Supplied records Block Start

/-! ### Window versions of the character lemmas -/

/-- **Passing to the primitive character costs at most `log q` on any window**: for `χ` mod `q` and
`χ⋆ = χ.primitiveCharacter`, `‖∑_{x−h<p≤x} χ(p) log p − ∑_{x−h<p≤x} χ⋆(p) log p‖ ≤ log q`
(the sums differ only at primes dividing `q`). [folklore] -/
theorem norm_sub_charPrimeSum_le_window {d : ℕ} [NeZero d] (χ : DirichletCharacter ℂ d) (x h : ℕ) :
    ‖∑ p ∈ (Ioc (x - h) x).filter Nat.Prime, χ (p : ZMod d) * (Real.log p : ℂ) -
        charPrimeSum χ.primitiveCharacter x h‖ ≤ Real.log d := by
  classical
  set S := (Ioc (x - h) x).filter Nat.Prime with hS
  have hcps : charPrimeSum χ.primitiveCharacter x h =
      ∑ p ∈ S, χ.primitiveCharacter (p : ZMod χ.conductor) * (Real.log p : ℂ) := by
    rw [charPrimeSum]
  have h1 : ∑ p ∈ S, χ (p : ZMod d) * (Real.log p : ℂ) =
      ∑ p ∈ S.filter (fun p => p.Coprime d),
        χ.primitiveCharacter (p : ZMod χ.conductor) * (Real.log p : ℂ) := by
    rw [← Finset.sum_filter_add_sum_filter_not S (fun p => p.Coprime d)]
    have hz : ∑ p ∈ S.filter (fun p => ¬ p.Coprime d), χ (p : ZMod d) * (Real.log p : ℂ) = 0 := by
      refine Finset.sum_eq_zero fun p hp => ?_
      have hnc : ¬ p.Coprime d := (Finset.mem_filter.mp hp).2
      rw [MulChar.map_nonunit χ (mt (ZMod.isUnit_iff_coprime p d).mp hnc), zero_mul]
    rw [hz, add_zero]
    refine Finset.sum_congr rfl fun p hp => ?_
    have hc : p.Coprime d := (Finset.mem_filter.mp hp).2
    congr 1
    have := χ.primitiveCharacter_apply_of_isCoprime (Nat.isCoprime_iff_coprime.mpr hc)
    push_cast at this
    exact this.symm
  have h2 : charPrimeSum χ.primitiveCharacter x h =
      ∑ p ∈ S.filter (fun p => p.Coprime d),
          χ.primitiveCharacter (p : ZMod χ.conductor) * (Real.log p : ℂ) +
        ∑ p ∈ S.filter (fun p => ¬ p.Coprime d),
          χ.primitiveCharacter (p : ZMod χ.conductor) * (Real.log p : ℂ) := by
    rw [hcps, Finset.sum_filter_add_sum_filter_not]
  rw [h1, h2, sub_add_cancel_left, norm_neg]
  calc ‖∑ p ∈ S.filter (fun p => ¬ p.Coprime d),
          χ.primitiveCharacter (p : ZMod χ.conductor) * (Real.log p : ℂ)‖
      ≤ ∑ p ∈ S.filter (fun p => ¬ p.Coprime d),
          ‖χ.primitiveCharacter (p : ZMod χ.conductor) * (Real.log p : ℂ)‖ := norm_sum_le _ _
    _ ≤ ∑ p ∈ S.filter (fun p => ¬ p.Coprime d), Real.log p := by
        refine Finset.sum_le_sum fun p hp => ?_
        obtain ⟨hpS, -⟩ := Finset.mem_filter.mp hp
        have hpp : p.Prime := (Finset.mem_filter.mp hpS).2
        have hlog : 0 ≤ Real.log p := Real.log_nonneg (by exact_mod_cast hpp.one_lt.le)
        rw [norm_mul, Complex.norm_real, Real.norm_of_nonneg hlog]
        exact mul_le_of_le_one_left hlog (DirichletCharacter.norm_le_one _ _)
    _ ≤ ∑ p ∈ d.primeFactors, Real.log p := by
        refine Finset.sum_le_sum_of_subset_of_nonneg (fun p hp => ?_) (fun p hp _ => ?_)
        · obtain ⟨hpS, hnc⟩ := Finset.mem_filter.mp hp
          have hpp : p.Prime := (Finset.mem_filter.mp hpS).2
          have hpd : p ∣ d := by
            by_contra h; exact hnc ((Nat.Prime.coprime_iff_not_dvd hpp).mpr h)
          exact Nat.mem_primeFactors.mpr ⟨hpp, hpd, NeZero.ne d⟩
        · exact Real.log_nonneg (by exact_mod_cast (Nat.prime_of_mem_primeFactors hp).one_lt.le)
    _ = Real.log (∏ p ∈ d.primeFactors, (p : ℝ)) := by
        rw [Real.log_prod]
        intro p hp
        exact_mod_cast (Nat.prime_of_mem_primeFactors hp).ne_zero
    _ ≤ Real.log d := by
        refine Real.log_le_log (Finset.prod_pos fun p hp => ?_) ?_
        · exact_mod_cast (Nat.prime_of_mem_primeFactors hp).pos
        · have h1 := Nat.le_of_dvd (NeZero.pos d) (Nat.prod_primeFactors_dvd d)
          have h2 : ((∏ p ∈ d.primeFactors, p : ℕ) : ℝ) ≤ d := by exact_mod_cast h1
          rwa [Nat.cast_prod] at h2

/-- **Orthogonality for the class `a` on a window**:
`∑_χ χ(a⁻¹) ∑_{x−h<p≤x} χ(p) log p = φ(q) · ∑_{x−h<p≤x, p ≡ a (q)} log p`. [folklore] -/
theorem sum_char_inv_mul_sum_eq_window {q : ℕ} [NeZero q] {a : ZMod q} (ha : IsUnit a) (x h : ℕ) :
    ∑ χ : DirichletCharacter ℂ q, χ a⁻¹ * ∑ p ∈ (Ioc (x - h) x).filter Nat.Prime,
        χ (p : ZMod q) * (Real.log p : ℂ) =
      (q.totient : ℂ) * ((∑ p ∈ ((Ioc (x - h) x).filter Nat.Prime).filter
        (fun p : ℕ => (p : ZMod q) = a), Real.log p : ℝ) : ℂ) := by
  classical
  simp_rw [Finset.mul_sum]
  rw [Finset.sum_comm]
  have : ∀ p ∈ (Ioc (x - h) x).filter Nat.Prime,
      ∑ χ : DirichletCharacter ℂ q, χ a⁻¹ * (χ (p : ZMod q) * (Real.log p : ℂ)) =
        if (p : ZMod q) = a then (q.totient : ℂ) * (Real.log p : ℂ) else 0 := by
    intro p _
    simp_rw [← mul_assoc]
    rw [← Finset.sum_mul, DirichletCharacter.sum_char_inv_mul_char_eq ℂ ha]
    by_cases h : (p : ZMod q) = a
    · rw [if_pos h.symm, if_pos h]
    · rw [if_neg (Ne.symm h), if_neg h, zero_mul]
  rw [Finset.sum_congr rfl this, ← Finset.sum_filter]
  push_cast
  rw [Finset.mul_sum]

open scoped Classical in
/-- **`φ(q) (θ(x; q, a) − θ(x−h; q, a))` through the characters, with the exceptional correction** on the
window `(x − h, x]` (`h ≤ x`): `φ(q) Θ ≥ h − r' S − ∑_χ ‖∑#̃ χ⋆‖ − φ(q) log q` with
`S = ∑_{x−h<n≤x} n^{β−1}`, `r' = Re ∑_{χ induced by χ̃} χ(a⁻¹)`. [cite: Gallagher1970Density, Theorem 7] -/
theorem totient_mul_thetaWindow_ge_exc {q : ℕ} [NeZero q] {a : ZMod q} (ha : IsUnit a) {x h : ℕ}
    (hhx : h ≤ x) {r : ℕ} (χe : DirichletCharacter ℂ r) (β : ℝ) :
    (h : ℝ) - (∑ χ ∈ (univ : Finset (DirichletCharacter ℂ q)).filter (fun χ =>
            χ.conductor = r ∧ ∀ n : ℕ, χ.primitiveCharacter (n : ZMod χ.conductor) = χe (n : ZMod r)),
            χ a⁻¹).re * ∑ n ∈ Ioc (x - h) x, (n : ℝ) ^ (β - 1)
        - ∑ χ : DirichletCharacter ℂ q, ‖gallagherTermExc χe β χ.primitiveCharacter x h‖
        - q.totient * Real.log q ≤
      q.totient * ∑ p ∈ ((Ioc (x - h) x).filter Nat.Prime).filter (fun p : ℕ => (p : ZMod q) = a),
        Real.log p := by
  have hZ := sum_char_inv_mul_sum_eq_window ha x h
  have hw1 : ∀ χ : DirichletCharacter ℂ q, ‖χ a⁻¹‖ ≤ 1 := fun χ => DirichletCharacter.norm_le_one χ _
  -- the decomposition of `∑_{p ≤ N} χ(p) log p`
  have hgt : ∀ χ : DirichletCharacter ℂ q, gallagherTerm χ.primitiveCharacter x h =
      charPrimeSum χ.primitiveCharacter x h - if χ = 1 then (h : ℂ) else 0 := by
    intro χ
    rw [gallagherTerm, Nat.card_Ioc, show x - (x - h) = h by omega]
    congr 1
    by_cases h : χ = 1
    · rw [if_pos h, if_pos (DirichletCharacter.eq_one_iff_conductor_eq_one.mp h)]
    · rw [if_neg h, if_neg (fun h' => h (DirichletCharacter.eq_one_iff_conductor_eq_one.mpr h'))]
  have hdec : ∀ χ : DirichletCharacter ℂ q,
      χ a⁻¹ * ∑ p ∈ (Ioc (x - h) x).filter Nat.Prime, χ (p : ZMod q) * (Real.log p : ℂ) =
      χ a⁻¹ * gallagherTermExc χe β χ.primitiveCharacter x h
        + χ a⁻¹ * (if χ = 1 then (h : ℂ) else 0)
        - χ a⁻¹ * (if (χ.conductor = r ∧ ∀ n : ℕ,
              χ.primitiveCharacter (n : ZMod χ.conductor) = χe (n : ZMod r))
            then ((∑ n ∈ Ioc (x - h) x, (n : ℝ) ^ (β - 1) : ℝ) : ℂ) else 0)
        + χ a⁻¹ * (∑ p ∈ (Ioc (x - h) x).filter Nat.Prime, χ (p : ZMod q) * (Real.log p : ℂ) -
            charPrimeSum χ.primitiveCharacter x h) := by
    intro χ
    have h1 : gallagherTermExc χe β χ.primitiveCharacter x h =
        gallagherTerm χ.primitiveCharacter x h + if (χ.conductor = r ∧ ∀ n : ℕ,
              χ.primitiveCharacter (n : ZMod χ.conductor) = χe (n : ZMod r))
            then ((∑ n ∈ Ioc (x - h) x, (n : ℝ) ^ (β - 1) : ℝ) : ℂ) else 0 := by
      rw [gallagherTermExc]
    rw [h1, hgt χ]
    ring
  have hainv : IsUnit a⁻¹ := by
    obtain ⟨u, hu⟩ := ha
    rw [← hu, ZMod.inv_coe_unit]
    exact Units.isUnit _
  have hone : ∑ χ : DirichletCharacter ℂ q, χ a⁻¹ * (if χ = 1 then (h : ℂ) else 0) = h := by
    rw [Finset.sum_eq_single (1 : DirichletCharacter ℂ q)]
    · rw [if_pos rfl, MulChar.one_apply hainv, one_mul]
    · intro χ _ hχ; rw [if_neg hχ, mul_zero]
    · intro h; exact absurd (Finset.mem_univ _) h
  have hcondsum : ∑ χ : DirichletCharacter ℂ q, χ a⁻¹ * (if (χ.conductor = r ∧ ∀ n : ℕ,
              χ.primitiveCharacter (n : ZMod χ.conductor) = χe (n : ZMod r))
            then ((∑ n ∈ Ioc (x - h) x, (n : ℝ) ^ (β - 1) : ℝ) : ℂ) else 0) =
      (∑ χ ∈ (univ : Finset (DirichletCharacter ℂ q)).filter (fun χ =>
            χ.conductor = r ∧ ∀ n : ℕ, χ.primitiveCharacter (n : ZMod χ.conductor) = χe (n : ZMod r)),
          χ a⁻¹) * ((∑ n ∈ Ioc (x - h) x, (n : ℝ) ^ (β - 1) : ℝ) : ℂ) := by
    rw [Finset.sum_mul, Finset.sum_filter]
    refine Finset.sum_congr rfl fun χ _ => ?_
    split_ifs <;> simp
  -- the identity
  have hsum : (q.totient : ℂ) * ((∑ p ∈ ((Ioc (x - h) x).filter Nat.Prime).filter
        (fun p : ℕ => (p : ZMod q) = a), Real.log p : ℝ) : ℂ) =
      ∑ χ : DirichletCharacter ℂ q, χ a⁻¹ * gallagherTermExc χe β χ.primitiveCharacter x h + h
        - (∑ χ ∈ (univ : Finset (DirichletCharacter ℂ q)).filter (fun χ =>
            χ.conductor = r ∧ ∀ n : ℕ, χ.primitiveCharacter (n : ZMod χ.conductor) = χe (n : ZMod r)),
          χ a⁻¹) * ((∑ n ∈ Ioc (x - h) x, (n : ℝ) ^ (β - 1) : ℝ) : ℂ)
        + ∑ χ : DirichletCharacter ℂ q, χ a⁻¹ *
            (∑ p ∈ (Ioc (x - h) x).filter Nat.Prime, χ (p : ZMod q) * (Real.log p : ℂ) -
              charPrimeSum χ.primitiveCharacter x h) := by
    rw [← hZ, Finset.sum_congr rfl (fun χ _ => hdec χ), Finset.sum_add_distrib,
      Finset.sum_sub_distrib, Finset.sum_add_distrib, hone, hcondsum]
  have hre : (q.totient : ℝ) * (∑ p ∈ ((Ioc (x - h) x).filter Nat.Prime).filter
        (fun p : ℕ => (p : ZMod q) = a), Real.log p : ℝ) =
      (∑ χ : DirichletCharacter ℂ q, χ a⁻¹ * gallagherTermExc χe β χ.primitiveCharacter x h).re + h
        - (∑ χ ∈ (univ : Finset (DirichletCharacter ℂ q)).filter (fun χ =>
            χ.conductor = r ∧ ∀ n : ℕ, χ.primitiveCharacter (n : ZMod χ.conductor) = χe (n : ZMod r)),
          χ a⁻¹).re * (∑ n ∈ Ioc (x - h) x, (n : ℝ) ^ (β - 1))
        + (∑ χ : DirichletCharacter ℂ q, χ a⁻¹ *
            (∑ p ∈ (Ioc (x - h) x).filter Nat.Prime, χ (p : ZMod q) * (Real.log p : ℂ) -
              charPrimeSum χ.primitiveCharacter x h)).re := by
    have := congrArg Complex.re hsum
    simpa only [Complex.add_re, Complex.sub_re, Complex.natCast_re, Complex.re_mul_ofReal] using this
  -- bounds
  have hcardq : (Finset.univ : Finset (DirichletCharacter ℂ q)).card = q.totient := by
    rw [Finset.card_univ, ← Nat.card_eq_fintype_card,
      DirichletCharacter.card_eq_totient_of_hasEnoughRootsOfUnity]
  have hb1 : -(∑ χ : DirichletCharacter ℂ q, ‖gallagherTermExc χe β χ.primitiveCharacter x h‖) ≤
      (∑ χ : DirichletCharacter ℂ q, χ a⁻¹ * gallagherTermExc χe β χ.primitiveCharacter x h).re := by
    have h1 := Complex.abs_re_le_norm
      (∑ χ : DirichletCharacter ℂ q, χ a⁻¹ * gallagherTermExc χe β χ.primitiveCharacter x h)
    have h2 := norm_sum_le (Finset.univ : Finset (DirichletCharacter ℂ q))
      (fun χ => χ a⁻¹ * gallagherTermExc χe β χ.primitiveCharacter x h)
    have h3 : ∑ χ : DirichletCharacter ℂ q, ‖χ a⁻¹ * gallagherTermExc χe β χ.primitiveCharacter x h‖ ≤
        ∑ χ : DirichletCharacter ℂ q, ‖gallagherTermExc χe β χ.primitiveCharacter x h‖ := by
      refine Finset.sum_le_sum fun χ _ => ?_
      rw [norm_mul]
      exact mul_le_of_le_one_left (norm_nonneg _) (hw1 χ)
    have := neg_abs_le (∑ χ : DirichletCharacter ℂ q,
      χ a⁻¹ * gallagherTermExc χe β χ.primitiveCharacter x h).re
    linarith
  have hb2 : -((q.totient : ℝ) * Real.log q) ≤ (∑ χ : DirichletCharacter ℂ q, χ a⁻¹ *
      (∑ p ∈ (Ioc (x - h) x).filter Nat.Prime, χ (p : ZMod q) * (Real.log p : ℂ) -
        charPrimeSum χ.primitiveCharacter x h)).re := by
    have h1 := Complex.abs_re_le_norm (∑ χ : DirichletCharacter ℂ q, χ a⁻¹ *
      (∑ p ∈ (Ioc (x - h) x).filter Nat.Prime, χ (p : ZMod q) * (Real.log p : ℂ) -
        charPrimeSum χ.primitiveCharacter x h))
    have h2 := norm_sum_le (Finset.univ : Finset (DirichletCharacter ℂ q)) (fun χ => χ a⁻¹ *
      (∑ p ∈ (Ioc (x - h) x).filter Nat.Prime, χ (p : ZMod q) * (Real.log p : ℂ) -
        charPrimeSum χ.primitiveCharacter x h))
    have h3 : ∑ χ : DirichletCharacter ℂ q, ‖χ a⁻¹ *
        (∑ p ∈ (Ioc (x - h) x).filter Nat.Prime, χ (p : ZMod q) * (Real.log p : ℂ) -
          charPrimeSum χ.primitiveCharacter x h)‖ ≤ q.totient * Real.log q := by
      have := Finset.sum_le_card_nsmul (Finset.univ : Finset (DirichletCharacter ℂ q))
        (fun χ => ‖χ a⁻¹ * (∑ p ∈ (Ioc (x - h) x).filter Nat.Prime, χ (p : ZMod q) * (Real.log p : ℂ) -
          charPrimeSum χ.primitiveCharacter x h)‖) (Real.log q) (fun χ _ => by
          rw [norm_mul]
          exact (mul_le_of_le_one_left (norm_nonneg _) (hw1 χ)).trans (norm_sub_charPrimeSum_le_window χ x h))
      rwa [hcardq, nsmul_eq_mul] at this
    have := neg_abs_le (∑ χ : DirichletCharacter ℂ q, χ a⁻¹ *
      (∑ p ∈ (Ioc (x - h) x).filter Nat.Prime, χ (p : ZMod q) * (Real.log p : ℂ) -
        charPrimeSum χ.primitiveCharacter x h)).re
    linarith
  linarith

Supplied records Block End

* Task requirements *
Filter the records for lines containing the word "hlog" and copy each one.

* Exercise answer *
        have hlog : 0 ≤ Real.log p := Real.log_nonneg (by exact_mod_cast hpp.one_lt.le)
        rw [norm_mul, Complex.norm_real, Real.norm_of_nonneg hlog]
        exact mul_le_of_le_one_left hlog (DirichletCharacter.norm_le_one _ _)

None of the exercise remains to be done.